Des prouesses qui réjouissent évidemment le principal protagoniste, Bernard Blaquart, qui préfère rester mesuré : "on ne prend que deux points sur les quatre derniers matches, il n'y a pas de quoi sauter au plafond !" Même si pour l'instant le plan comptable n'était pas ce qui l'intéressait en premier lieu. Sans enlever de valeur aux résultats de ses joueurs, il pointe du doigt l'état de forme de ces équipes : "elles n'étaient pas tout à fait prêtes. Je suis très prudent dans l’analyse." Entre ces défis européens, s’est glissé une défaite 1-0 à Toulouse.

Pour Antonin Bobichon, grand artisan des points récoltés avec deux buts inscrits et une passe décisive hier soir à Monaco, le verdict est sans appel : "un tel bilan au bout de six journées, on aurait signé direct." Le prestige des affiches et la ferveur du public poussent ces hommes à se "sublimer", reprend Bobichon. À "se transcender", insiste son compère Valls. Les Crocos donnent tout, comparables à de simples guerriers pour les novices, à des gladiateurs pour les Nîmois. "J'ai eu mal au ventre tout le match. Je suis sorti car je ne pouvais plus courir. J'ai essayé au mental mais ça n'a pas suffit", confiait Théo Valls, après la rencontre. Son visage en disait beaucoup sur les efforts consentis.

Alakouch aussi a été touché et Briançon s'est fait peur avec une possible torsion du genou. Différents tests permettront d'en savoir davantage sur leur état de santé.
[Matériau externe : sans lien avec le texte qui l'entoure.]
import Mathlib
import Literature.Analysis.FluidPDE.ChaeAsymptoticallySelfSimilarWeakLimit
import Literature.Analysis.FluidPDE.SuitableWeak
import Summits.NavierStokesRegularity.NavierStokesRegularity.Theorems.LandauTailLandauTailBlowupVitaliLp
import Summits.NavierStokesRegularity.NavierStokesRegularity.Theorems.LandauTailLandauTailBlowupWeakLimit
import Summits.NavierStokesRegularity.NavierStokesRegularity.Theorems.LandauTailLandauTailBlowupDefectPointwise

/-!
# Crux `LandauTail.LandauTailBlowup` (stmt-NavierStokesRegularity-1944), line `registered`, cycle c6:
  stub `landauTail_veryWeak_defect_le` — the defect inequality

Helper file on the proof path of the crux item `stmt-NavierStokesRegularity-1944`
(`Summit.NavierStokesRegularity.NavierStokesRegularity.Theses.LandauTail.LandauTailBlowup`), lead c6: the
registered support stub `landauTail_veryWeak_defect_le` (A4), heart of the cycle's quantitative flux theorem at the
energy level (the scaled `L²`-defect floor `landauTail_defect_floor_engine`). In the very weak, pressure-free
formulation (KNSS 2009 §4 (ii); along blow-up rescalings as in Chae 2007, proof of Thm 1.5, p. 8), for a test `ψ`
supported in `S = (s₁,s₂) × B_ρ ⊆ Q₁`, fields `u n` with `∫∫ F(u n) = 0`, a steady `U ∈ L^{5/2}(B₁)` and
`w n = u n − U` BOUNDED in `L²(S)` with `w n → 0` a.e. on `S`, the pointwise split of
`LandauTailLandauTailBlowupDefectPointwise` gives `|F(u n) − F(U)| ≤ 2M₀|w| + 2M₀|U||w| + M|w|²` (`M = sup‖∇ψ‖`);
Vitali from the `L²(S)` bound (`landauTail_tendsto_eLpNorm_of_eLpNorm_le`, exponents `1` and `5/3`) and Hölder
`(5/2, 5/3)` against `U` kill the linear terms, whence `‖∫∫ F(U)‖ ≤ M · liminf_n ∫∫_S |u n − U|²`. In the
application `∫∫F(U) = −(∫θ) β(A) ≠ 0` is Landau's point momentum flux, so the scaled `L²`-defect cannot vanish.

References: Chae 2007 (Math. Ann. 338) p. 8; KNSS 2009 (Acta Math. 203) §4 (ii); P.-L. Lions, *Mathematical
Topics in Fluid Mechanics* I (1996), §1.4 (defects of weakly convergent quadratic terms) [folklore technique].
-/

set_option linter.dupNamespace false

noncomputable section

open MeasureTheory Set Function Filter Metric TopologicalSpace InnerProductSpace
open scoped NNReal ENNReal Topology RealInnerProductSpace Laplacian ContDiff
open Literature.Analysis.FluidPDE

namespace Summit.NavierStokesRegularity.NavierStokesRegularity.Theorems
Parmi les quatre matches de gala déjà disputés, c'est sur le Rocher que les Crocodiles ont le plus souffert. La résistance à Falcao and Co a coûté cher physiquement. Certainement que certains joueurs auront besoin de se reposer mercredi face à Guingamp, avant le derby dimanche prochain face à Montpellier.
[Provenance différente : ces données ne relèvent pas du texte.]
/-! ## Layout `halfH`: free half-box beside the line `y = Y`, which is covered by tiles -/

/-- **Layout `halfH s`**: `K = [x₁, x₂] × {y₁ ≤ y ≤ y₂, Side s Y y}`, port row `y = Y`.
[cite: NewmanTassionWu2017, §3.5 (proof of Lemma 3.16, "K_□ … regular enough")] -/
theorem gadget_halfH {s c d : ℤ} (hs : s = 1 ∨ s = -1)
    (hK : ∀ y : ℤ, (c ≤ y ∧ y ≤ d) ↔ (y₁ ≤ y ∧ y ≤ y₂ ∧ Side s Y y)) (hcd : c + 3 ≤ d)
    (hYr : y₁ + 4 ≤ Y ∧ Y + 4 ≤ y₂) (hp : Side s Y p.2)
    (hU : ∀ z ∈ boxR x₁ x₂ y₁ y₂, z ∈ snapNbhd k n Γ ∪ snapNbhdR k n Γ ↔ SideW (-s) Y z.2) :
    ∃ ω', GadgetSpec (snapGlue k n hn Γ) k 14 ω ω' := by
  have hF := ctx.hF; have hW := ctx.hW; have hk := ctx.hk
  have hpx₁ := hF.hpx₁; have hpx₂ := hF.hpx₂; have hpy₁ := hF.hpy₁; have hpy₂ := hF.hpy₂
  have hdx₂ := hF.hdx₂; have hx₁ := hF.hx₁; have hXle := hF.hXle; have hdx₁ := hF.hdx₁
  have hCM := ctx.latCentre_M
  have hCN := ctx.latCentre_N
  set K : Set (ℤ × ℤ) := boxR x₁ x₂ c d with hKdef
  have memK : ∀ z : ℤ × ℤ, z ∈ K ↔ x₁ ≤ z.1 ∧ z.1 ≤ x₂ ∧ y₁ ≤ z.2 ∧ z.2 ≤ y₂ ∧ Side s Y z.2 := by
    intro z; rw [hKdef, mem_boxR_iff]
    constructor
    · rintro ⟨h1, h2, h3, h4⟩
      exact ⟨h1, h2, ((hK z.2).1 ⟨h3, h4⟩).1, ((hK z.2).1 ⟨h3, h4⟩).2.1, ((hK z.2).1 ⟨h3, h4⟩).2.2⟩
    · rintro ⟨h1, h2, h3, h4, h5⟩; exact ⟨h1, h2, ((hK z.2).2 ⟨h3, h4, h5⟩).1, ((hK z.2).2 ⟨h3, h4, h5⟩).2⟩
  have hKB : K ⊆ boxR x₁ x₂ y₁ y₂ := fun z hz => by
    rw [memK] at hz; rw [mem_boxR_iff]; exact ⟨hz.1, hz.2.1, hz.2.2.1, hz.2.2.2.1⟩
  have hKM : ∀ z ∈ K, z ∉ snapNbhd k n Γ ∧ z ∉ snapNbhdR k n Γ := by
    intro z hz
    have hzB := hKB hz
    rw [memK] at hz
    have : z ∉ snapNbhd k n Γ ∪ snapNbhdR k n Γ := fun h' => by
      have := (hU z hzB).1 h'; unfold Side SideW at *; omega
    exact ⟨fun h' => this (Or.inl h'), fun h' => this (Or.inr h')⟩
  have hKU : ∀ z ∈ K, z ∉ tileUnion (snapCentres k n Γ ∪ snapCentresR k n Γ) := by
    intro z hz; rw [← snapNbhd_union_eq_tileUnion]; exact fun h' => (hKM z hz).elim fun h1 h2 => h'.elim h1 h2
  have hKUN : ∀ z ∈ K, z ∉ tileUnion (snapCentres k n Γ) := by
    intro z hz; rw [← snapNbhd_eq_tileUnion]; exact (hKM z hz).1
  have hpK : p ∈ K := by rw [memK]; exact ⟨hpx₁, hpx₂, hpy₁, hpy₂, hp⟩
  -- the entry cells `(x, Y + s)`
  have hent : ∀ x : ℤ, x₁ ≤ x → x ≤ x₂ → (x, Y + s) ∈ K := by
    intro x h1 h2; rw [memK]; simp only; unfold Side; refine ⟨h1, h2, by omega, by omega, by omega⟩
  -- the port row is covered by `M`
  have hrowM : ∀ x : ℤ, x₁ ≤ x → x ≤ x₂ →
      (x, Y) ∈ snapNbhd k n Γ ∪ snapNbhdR k n Γ ∧ (x, Y) ∈ boxR x₁ x₂ y₁ y₂ := by
    intro x h1 h2
    have hzB : (x, Y) ∈ boxR x₁ x₂ y₁ y₂ := by rw [mem_boxR_iff]; simp only; omega
    exact ⟨(hU _ hzB).2 (by unfold SideW; simp only; omega), hzB⟩
  refine ctx.gadget hKB hKM hpK (fun E₁ E₂ w hE₁ hE₂ hw hne h1 h2 => ?_) (fun g _ z hz _ => ?_)
    (fun t ht htB htK f₁ f₂ => ?_) (fun H t ht htB htK f₁ f₂ => ?_) (fun hT => ?_)
  · exact exists_route (xL := x₁) (xR' := x₂) (xR := x₂) (rB := c) (rP := d) (rT := d) hk (by omega)
      le_rfl (by omega) le_rfl hE₁ hE₂ hw hne h1 h2
  · by_cases hzs : Side s Y z.2
    · left; rw [memK]; rw [mem_boxR_iff] at hz; exact ⟨hz.1, hz.2.1, hz.2.2.1, hz.2.2.2, hzs⟩
    · right; exact (hU z hz).2 (by unfold Side at hzs; unfold SideW; omega)
  · rw [snapNbhd_union_eq_tileUnion] at ht ⊢
    exact exists_chain_row hF hCM hKU (by omega) hs (c := x₁) (d := x₂) (by omega) hent
      (fun x hx1 hx2 => by
        rw [← snapNbhd_union_eq_tileUnion]
        exact hrowM x (by rw [min_def, max_def] at hx1; split_ifs at hx1 <;> omega)
          (by rw [max_def, max_def] at hx2; split_ifs at hx2 <;> omega))
      ht htB f₁ f₂
  · rw [snapNbhd_eq_tileUnion] at ht ⊢
    refine exists_chain_row hF hCN hKUN (by omega) hs (c := x₁) (d := x₂) (by omega) hent
      (fun x hx1 hx2 => ?_) ht htB f₁ f₂
    have hx1' : x₁ ≤ x := by rw [min_def, max_def] at hx1; split_ifs at hx1 <;> omega
    have hx2' : x ≤ x₂ := by rw [max_def, max_def] at hx2; split_ifs at hx2 <;> omega
    obtain ⟨hM, hB'⟩ := hrowM x hx1' hx2'
    refine ⟨?_, hB'⟩
    rw [← snapNbhd_eq_tileUnion]
    by_contra hN
    rcases hM with hN' | hR
    · exact hN hN'
    · exact H _ hB' hR hN _ (hent x hx1' hx2') (by simp only [planarAdj, Prod.ext_iff, Prod.fst_add, Prod.snd_add]; omega)
  · obtain ⟨t, htB, htR, htN, b', hb', hadj⟩ := hT
    have hb'K := hb'
    rw [memK] at hb'
    have htB' := htB
    rw [mem_boxR_iff] at htB'
    have htU : SideW (-s) Y t.2 := (hU t htB).1 (Or.inr htR)
    have ht1 : t.2 = Y ∧ b' = (t.1, Y + s) := by
      unfold Side at hb'; unfold SideW at htU
      simp only [planarAdj, Prod.ext_iff, Prod.fst_add, Prod.snd_add] at hadj
      refine ⟨by omega, Prod.ext ?_ ?_⟩ <;> simp only <;> omega
    have htR' : t ∈ tileUnion (snapCentresR k n Γ) := by rw [← snapNbhdR_eq_tileUnion]; exact htR
    have hCR : ∀ c ∈ snapCentresR k n Γ, LatCentre n c := fun c hc => latCentre_snapCentresR ctx.hΓ hc
    obtain ⟨lo, hi, lo', hi', hxT, hyT, hcov, hwin⟩ := tile_trace_int hF hW hCR htR' htB
    have hNcol : ∀ x : ℤ, x₁ ≤ x → x ≤ x₂ → (x, Y) ∈ snapNbhd k n Γ → (x = t.1 + 1 → X = t.1 + 1) ∧
        (x = t.1 - 1 → X = t.1 - 1) := by
      intro x h1 h2 hN
      rw [snapNbhd_eq_tileUnion] at hN htN
      have hzB : (x, Y) ∈ boxR x₁ x₂ y₁ y₂ := by rw [mem_boxR_iff]; simp only; omega
      obtain ⟨lo₂, hi₂, lo₂', hi₂', hxT₂, hyT₂, hcov₂, hwin₂⟩ := tile_trace_int hF hW hCN hN hzB
      simp only at hwin₂
      have htnot : ¬(lo₂ ≤ t.1 ∧ t.1 ≤ hi₂ ∧ lo₂' ≤ t.2 ∧ t.2 ≤ hi₂') := fun hh =>
        htN (hcov₂ t hh.1 hh.2.1 hh.2.2.1 hh.2.2.2 htB'.1 htB'.2.1 htB'.2.2.1 htB'.2.2.2)
      constructor <;> intro hx <;> omega
    have htx1 : x₁ ≤ t.1 := htB'.1
    have htx2 : t.1 ≤ x₂ := htB'.2.1
    have hw1 : lo ≤ t.1 := hwin.1
    have hw2 : t.1 ≤ hi := hwin.2.1
    have hcols : lo + 4 ≤ hi ∧ x₁ ≤ lo ∧ hi ≤ x₂ ∧ (hi = x₂ ∨ hi = X) ∧ (lo = x₁ ∨ lo = X) := by
      rcases hxT with ⟨h1, h2⟩ | ⟨h1, h2, h3, h4⟩ | ⟨h1, h2, h3, h4⟩
      · refine ⟨by omega, by omega, by omega, Or.inl h2, Or.inl h1⟩
      · refine ⟨by omega, by omega, by omega, Or.inr h2, Or.inl h1⟩
      · refine ⟨by omega, by omega, by omega, Or.inl h2, Or.inr h1⟩
    obtain ⟨hr1, hr2, hr3, hr4, hr5⟩ := hcols
    have hXint : X = x₁ - 1 ∨ X = x₁ ∨ X = x₂ ∨ (x₁ + 4 ≤ X ∧ X ≤ x₂ - 4) := hF.hX
    have main : ∃ x : ℤ, (x = t.1 + 1 ∨ x = t.1 - 1) ∧ x₁ ≤ x ∧ x ≤ x₂ ∧ lo ≤ x ∧ x ≤ hi ∧
        (x, Y) ∉ snapNbhd k n Γ := by
      by_cases hA : t.1 + 1 ≤ hi ∧ (t.1 + 1, Y) ∉ snapNbhd k n Γ
      · exact ⟨t.1 + 1, Or.inl rfl, by omega, by omega, by omega, hA.1, hA.2⟩
      · have hB : t.1 = hi ∨ X = t.1 + 1 := by
          by_cases hup : t.1 + 1 ≤ hi
          · right
            have hN1 : (t.1 + 1, Y) ∈ snapNbhd k n Γ := by
              by_contra h; exact hA ⟨hup, h⟩
            exact (hNcol (t.1 + 1) (by omega) (by omega) hN1).1 rfl
          · left; omega
        have hlow : x₁ ≤ t.1 - 1 ∧ lo ≤ t.1 - 1 := by
          rcases hB with h | h
          · constructor <;> omega
          · rcases hXint with h' | h' | h' | h'
            · omega
            · omega
            · rcases hr5 with h5 | h5 <;> constructor <;> omega
            · rcases hr5 with h5 | h5 <;> constructor <;> omega
        refine ⟨t.1 - 1, Or.inr rfl, hlow.1, by omega, hlow.2, by omega, fun hN2 => ?_⟩
        have h2 := (hNcol (t.1 - 1) hlow.1 (by omega) hN2).2 rfl
        rcases hB with h | h
        · rcases hr4 with h4 | h4 <;> rcases hXint with h' | h' | h' | h' <;> omega
        · omega
    obtain ⟨x, hx, hx1, hx2, hx3, hx4, hxN⟩ := main
    have hty : lo' ≤ t.2 ∧ t.2 ≤ hi' := ⟨hwin.2.2.1, hwin.2.2.2⟩
    have hxR : (x, Y) ∈ snapNbhdR k n Γ := by
      rw [snapNbhdR_eq_tileUnion]
      exact hcov (x, Y) (by simp only; omega) (by simp only; omega) (by simp only; omega) (by simp only; omega)
        (by simp only; omega) (by simp only; omega) (by simp only; omega) (by simp only; omega)
    have hxB : (x, Y) ∈ boxR x₁ x₂ y₁ y₂ := by rw [mem_boxR_iff]; simp only; omega
    refine ⟨b', t, (x, Y + s), (x, Y), hb'K, hent x hx1 hx2, ?_, ⟨htR, htN, htB⟩, ⟨hxR, hxN, hxB⟩, hadj, ?_⟩
    · rw [ht1.2]; intro h; have := congrArg Prod.fst h; simp only at this; omega
    · simp only [planarAdj, Prod.ext_iff, Prod.fst_add, Prod.snd_add]; omega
Confirmer contre les petites cylindrées

Tout l'effectif est unanime sur le côté plus que satisfaisant du travail déjà réalisé. Mais faire chuter ou accrocher des gros pour perdre ensuite des points là où on les attend davantage, à quoi bon ? "Ce n'est pas une finalité, les matches importants arrivent maintenant", prévient le capitaine, Anthony Briançon. Car pour la première fois de la saison, le Nîmes Olympique va enfiler le costume de favori pour la réception de Guingamp, mercredi.
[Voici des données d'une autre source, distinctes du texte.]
import Mathlib
import HarnessLib
import Summits.NavierStokesRegularity.NavierStokesRegularity.Theorems.HalfSpaceWindowDoorCirculationCarryingRigidityRadConeRigidity

/-!
# Route `HalfSpaceWindowDoor`, crux `CirculationCarryingRigidity` (stmt-NavierStokesRegularity-25311) —
# line `cone_sweep`, TRANSPORT form, Step 3: a disc saturating the circulation of ONE PLANE empties that plane (no cone at all)

LEAD ns-hsw-p1 g9, `--supports stmt-NavierStokesRegularity-25311 --as helper`; card `Cruxes/…/Lines/cone_sweep.md`.  The cone-line device of
p682589 / p684322 / p685866 (Lei–Ren–Tian's Step 3) is REDUNDANT for analytic slices: if on the slice `s₀` the disc `D(R, z₀)` SATURATES the
circulation of its own plane (`Γ(R,z₀,s₀) = S ≥ Γ(r,z₀,s₀)` for all `r ≥ 0`), then `Γ(·,z₀,s₀) ≡ S` beyond `R` (radial monotonicity, `ω₃ ≥ 0`),
so `ω₃(s₀,·) = 0` on the planar region `{r > R}` of the plane `{x₃ = z₀}` (`…RadConeRigidity.inner_curl_e3_eq_zero_on_circle_of_const`), and
the restriction of the real-analytic slice `ω₃(s₀,·)` to each horizontal LINE of that plane is a real-analytic function of one variable vanishing
on a half-line, hence identically: **`ω₃(s₀,·) ≡ 0` on the plane `{x₃ = z₀}` and `Γ(·,z₀,s₀) ≡ 0`, in particular `S = 0`**
(`inner_curl_e3_eq_zero_of_saturated_plane`, `circ_eq_zero_of_saturated_plane`).  No cone, no hypothesis off the plane.
Consumed by `…TransportLiouville`.  WHAT THIS IS NOT: not about NS regularity; HYPOTHETICAL profiles.  No item is closed by this file.
-/

noncomputable section

-- the summit and its single sub-problem share the name (CONVENTIONS §1), as in every Theorems file
set_option linter.dupNamespace false

namespace Summit.NavierStokesRegularity.NavierStokesRegularity.Theorems.HalfSpaceWindowDoorCirculationCarryingRigidityTransportRigidity

open MeasureTheory Set Function Filter Topology InnerProductSpace
open scoped RealInnerProductSpace InnerProductSpace
open Literature.Analysis Literature.Analysis.UnboundedOperators
open Literature.Analysis.FluidPDE hiding eR
open Summit.NavierStokesRegularity.NavierStokesRegularity.Theses.HalfSpaceWindowDoor
open Summit.NavierStokesRegularity.NavierStokesRegularity.Theorems.HalfSpaceWindowDoorCirculationCarryingRigidityDefs
  (InDoorClass SignE3 e3)
open Summit.NavierStokesRegularity.NavierStokesRegularity.Theorems.AxisTwistDoorAveragedConeLiouvilleDefs
  (cylPt eT eR circ vortCirc)
open Summit.NavierStokesRegularity.NavierStokesRegularity.Theorems.AveragedConeLiouville.CircleStokes (hasDerivAt_circ)
open Summit.NavierStokesRegularity.NavierStokesRegularity.Theorems.AveragedConeLiouville.CircMonotone (circ_zero circ_mono)
open Summit.NavierStokesRegularity.NavierStokesRegularity.Theorems.AveragedConeLiouville.FlatFlux (exists_cylPt_eq)
open Summit.NavierStokesRegularity.NavierStokesRegularity.Theorems.HalfSpaceWindowDoorCirculationCarryingRigidityCriticalStretchingAnalytic
  (analyticOnNhd_inner_curl_e3_slice)
open Summit.NavierStokesRegularity.NavierStokesRegularity.Theorems.HalfSpaceWindowDoorCirculationCarryingRigidityConeFluxSubsolution
  (signE3_atd contDiff_one_slice)
open Summit.NavierStokesRegularity.NavierStokesRegularity.Theorems.HalfSpaceWindowDoorCirculationCarryingRigidityRadConeRigidity
  (inner_curl_e3_eq_zero_on_circle_of_const)

variable {C : ℝ} {v : ℝ → EuclideanSpace ℝ (Fin 3) → EuclideanSpace ℝ (Fin 3)}

/-- **PLANE RIGIDITY.**  A closed-hemisphere door-class profile whose circulation IN ONE PLANE `{x₃ = z₀}` of ONE slice `s₀` is saturated by a
disc `D(R, z₀)` (`Γ(R,z₀,s₀) = S` and `Γ(r,z₀,s₀) ≤ S` for all `r ≥ 0`) has `ω₃(s₀,·) ≡ 0` on that plane.  Beyond `R` the circulation is
constant, so `ω₃(s₀,·)` vanishes on the planar region `{r > R}`; along every horizontal line of the plane the real-analytic `ω₃(s₀,·)` then
vanishes on a half-line, hence on the whole line. -/
theorem inner_curl_e3_eq_zero_of_saturated_plane (hv : InDoorClass C v) (hsign : SignE3 v) {s₀ : ℝ} (hs₀ : s₀ < 0)
    {R z₀ S : ℝ} (hR : 0 ≤ R) (hsat : circ v R z₀ s₀ = S) (hle : ∀ r : ℝ, 0 ≤ r → circ v r z₀ s₀ ≤ S) :
    ∀ x : EuclideanSpace ℝ (Fin 3), x 2 = z₀ → ⟪curl (v s₀) x, e3⟫ = 0 := by
  have hv1 := contDiff_one_slice hv hs₀
  have hsign' : ∀ y, 0 ≤ ⟪curl (v s₀) y,
      Summit.NavierStokesRegularity.NavierStokesRegularity.Theorems.AxisTwistDoorAveragedConeLiouvilleDefs.e3⟫ :=
    fun y => signE3_atd hsign s₀ hs₀ y
  -- beyond `R` the circulation of the plane is constant `= S`
  have hconst : ∀ r : ℝ, R ≤ r → circ v r z₀ s₀ = S := fun r hr =>
    le_antisymm (hle r (hR.trans hr)) (hsat.symm.le.trans (circ_mono v hv1 (signE3_atd hsign) hs₀ hR hr z₀))
  -- `ω₃(s₀, ·) = 0` at the points of the plane with `y₁ > 0` and `y₀² + y₁² > (R + 1)²`
  have hfar : ∀ y : EuclideanSpace ℝ (Fin 3), y 2 = z₀ → 0 < y 1 → (R + 1) ^ 2 < y 0 ^ 2 + y 1 ^ 2 →
      ⟪curl (v s₀) y, e3⟫ = 0 := by
    intro y hy2 hy1 hyR
    obtain ⟨r, θ, hr, hr2, hθ, hyeq⟩ := exists_cylPt_eq hy1
    have hRr : R + 1 < r := by
      have h0 : 0 ≤ R + 1 := by positivity
      nlinarith
    rw [← hyeq, hy2]
    refine inner_curl_e3_eq_zero_on_circle_of_const hv1 hsign' hr (c := S) ?_ hθ
    filter_upwards [Ioi_mem_nhds (show R < r by linarith)] with r' hr'
    exact hconst r' (le_of_lt hr')
  -- restriction to the horizontal line `t ↦ x + t e₁` of the plane
  intro x hx
  set b : EuclideanSpace ℝ (Fin 3) := EuclideanSpace.single (1 : Fin 3) (1 : ℝ) with hb
  set f : ℝ → ℝ := fun t => ⟪curl (v s₀) (x + t • b), e3⟫ with hf
  have hfan : AnalyticOnNhd ℝ f univ := by
    have hline : AnalyticOnNhd ℝ (fun t : ℝ => x + t • b) univ :=
      analyticOnNhd_const.add ((analyticOnNhd_id (𝕜 := ℝ)).smul analyticOnNhd_const)
    exact (analyticOnNhd_inner_curl_e3_slice hv.1 hv.2.1 hv.2.2.1 hs₀).comp hline (mapsTo_univ _ _)
  have hb0 : b 0 = 0 := by simp [hb]
  have hb1 : b 1 = 1 := by simp [hb]
  have hb2 : b 2 = 0 := by simp [hb]
  set T₀ : ℝ := |x 0| + |x 1| + R + 1 with hT₀
  have hzero : ∀ t : ℝ, T₀ < t → f t = 0 := by
    intro t ht
    have h0 : (x + t • b) 0 = x 0 := by simp [hb0]
    have h1 : (x + t • b) 1 = x 1 + t := by simp [hb1]
    have h2 : (x + t • b) 2 = z₀ := by simp [hb2, hx]
    refine hfar _ h2 ?_ ?_
    · rw [h1]
      have := neg_abs_le (x 1)
      have hR1 : 0 ≤ R := hR
      linarith [abs_nonneg (x 0)]
    · rw [h0, h1]
      have hx1 : R + 1 + |x 0| < x 1 + t := by
        have := neg_abs_le (x 1)
        linarith
      have hpos : 0 ≤ R + 1 + |x 0| := by positivity
      nlinarith [sq_nonneg (x 0), abs_nonneg (x 0), sq_abs (x 0)]
  have hev : f =ᶠ[𝓝 (T₀ + 1)] 0 := by
    filter_upwards [Ioi_mem_nhds (show T₀ < T₀ + 1 by linarith)] with t ht
    exact hzero t ht
  have h := hfan.eqOn_zero_of_preconnected_of_eventuallyEq_zero isPreconnected_univ (mem_univ (T₀ + 1)) hev (mem_univ (0 : ℝ))
  have hf0 : f 0 = ⟪curl (v s₀) x, e3⟫ := by simp [hf]
  rw [← hf0]
  exact h

/-- **Corollary.**  In the situation of `inner_curl_e3_eq_zero_of_saturated_plane` the plane carries NO circulation:
`Γ(r, z₀, s₀) = 0` for every `r` — in particular `S = 0`. -/
theorem circ_eq_zero_of_saturated_plane (hv : InDoorClass C v) (hsign : SignE3 v) {s₀ : ℝ} (hs₀ : s₀ < 0)
    {R z₀ S : ℝ} (hR : 0 ≤ R) (hsat : circ v R z₀ s₀ = S) (hle : ∀ r : ℝ, 0 ≤ r → circ v r z₀ s₀ ≤ S) :
    ∀ r : ℝ, circ v r z₀ s₀ = 0 := by
  have hv1 := contDiff_one_slice hv hs₀
  have hω := inner_curl_e3_eq_zero_of_saturated_plane hv hsign hs₀ hR hsat hle
  intro r
  have hvort : ∀ r' : ℝ, vortCirc v r' z₀ s₀ = 0 := by
    intro r'
    have hint : (fun θ : ℝ => ⟪curl (v s₀) (cylPt r' θ z₀),
        Summit.NavierStokesRegularity.NavierStokesRegularity.Theorems.AxisTwistDoorAveragedConeLiouvilleDefs.e3⟫ * r') =
        fun _ => (0 : ℝ) := by
      funext θ
      have h2 : (cylPt r' θ z₀) 2 = z₀ := by simp [cylPt]
      rw [show ⟪curl (v s₀) (cylPt r' θ z₀),
        Summit.NavierStokesRegularity.NavierStokesRegularity.Theorems.AxisTwistDoorAveragedConeLiouvilleDefs.e3⟫ = 0 from hω _ h2, zero_mul]
    unfold vortCirc
    rw [hint, intervalIntegral.integral_const, smul_zero]
  have hderiv : ∀ r' : ℝ, HasDerivAt (fun ρ => circ v ρ z₀ s₀) 0 r' := by
    intro r'
    have h := hasDerivAt_circ v hv1 r' z₀
    rw [hvort r'] at h
    exact h
  have hconst := is_const_of_deriv_eq_zero (f := fun ρ => circ v ρ z₀ s₀) (fun r' => (hderiv r').differentiableAt)
    (fun r' => (hderiv r').deriv) r 0
  have h0 : circ v 0 z₀ s₀ = 0 := circ_zero v z₀ s₀
  simpa [h0] using hconst

/-- **Slice version.**  If on the slice `s₀` EVERY plane's circulation is saturated at radius `0` (i.e. `Γ(·,·,s₀) ≤ 0`), the slice is
poloidal: `ω₃(s₀,·) ≡ 0`. -/
theorem inner_curl_e3_eq_zero_of_circ_nonpos (hv : InDoorClass C v) (hsign : SignE3 v) {s₀ : ℝ} (hs₀ : s₀ < 0)
    (hle : ∀ r : ℝ, 0 ≤ r → ∀ z : ℝ, circ v r z s₀ ≤ 0) : ∀ x, ⟪curl (v s₀) x, e3⟫ = 0 := fun x =>
  inner_curl_e3_eq_zero_of_saturated_plane hv hsign hs₀ le_rfl (circ_zero v (x 2) s₀) (fun r hr => hle r hr (x 2)) x rfl

end Summit.NavierStokesRegularity.NavierStokesRegularity.Theorems.HalfSpaceWindowDoorCirculationCarryingRigidityTransportRigidity

end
Suivront ensuite le déplacement à Montpellier, dimanche prochain, et la venue au stade des Costières, de Reims le 6 octobre. Mais la motivation est intacte : " il va falloir que l’on réitère tout ça face aux équipes un peu plus inférieures. Il n’y a pas que contre les gros qu’il faut que l’on donne tout", soulignait Théo Valls. Un nouveau statut à assumer qui en ferait presque oublier que Nîmes joue le maintien dans ce championnat. Ou du moins est censé. Mais vu la volonté offensive qui règne dans ce groupe, on se dit que l'objectif a des chances d'être atteint.

"Après ces trois matches, on pourra dresser un vrai bilan. On a besoin que se détache certains leaders. On est le petit qui a démarré et qui a envie de ne plus être le petit", lâche Bernard Blaquart. Le petit fait en tout cas grand bruit actuellement dans la France du foot et pour notre plus grand bonheur, ça n'est pas prêt de s'arrêter.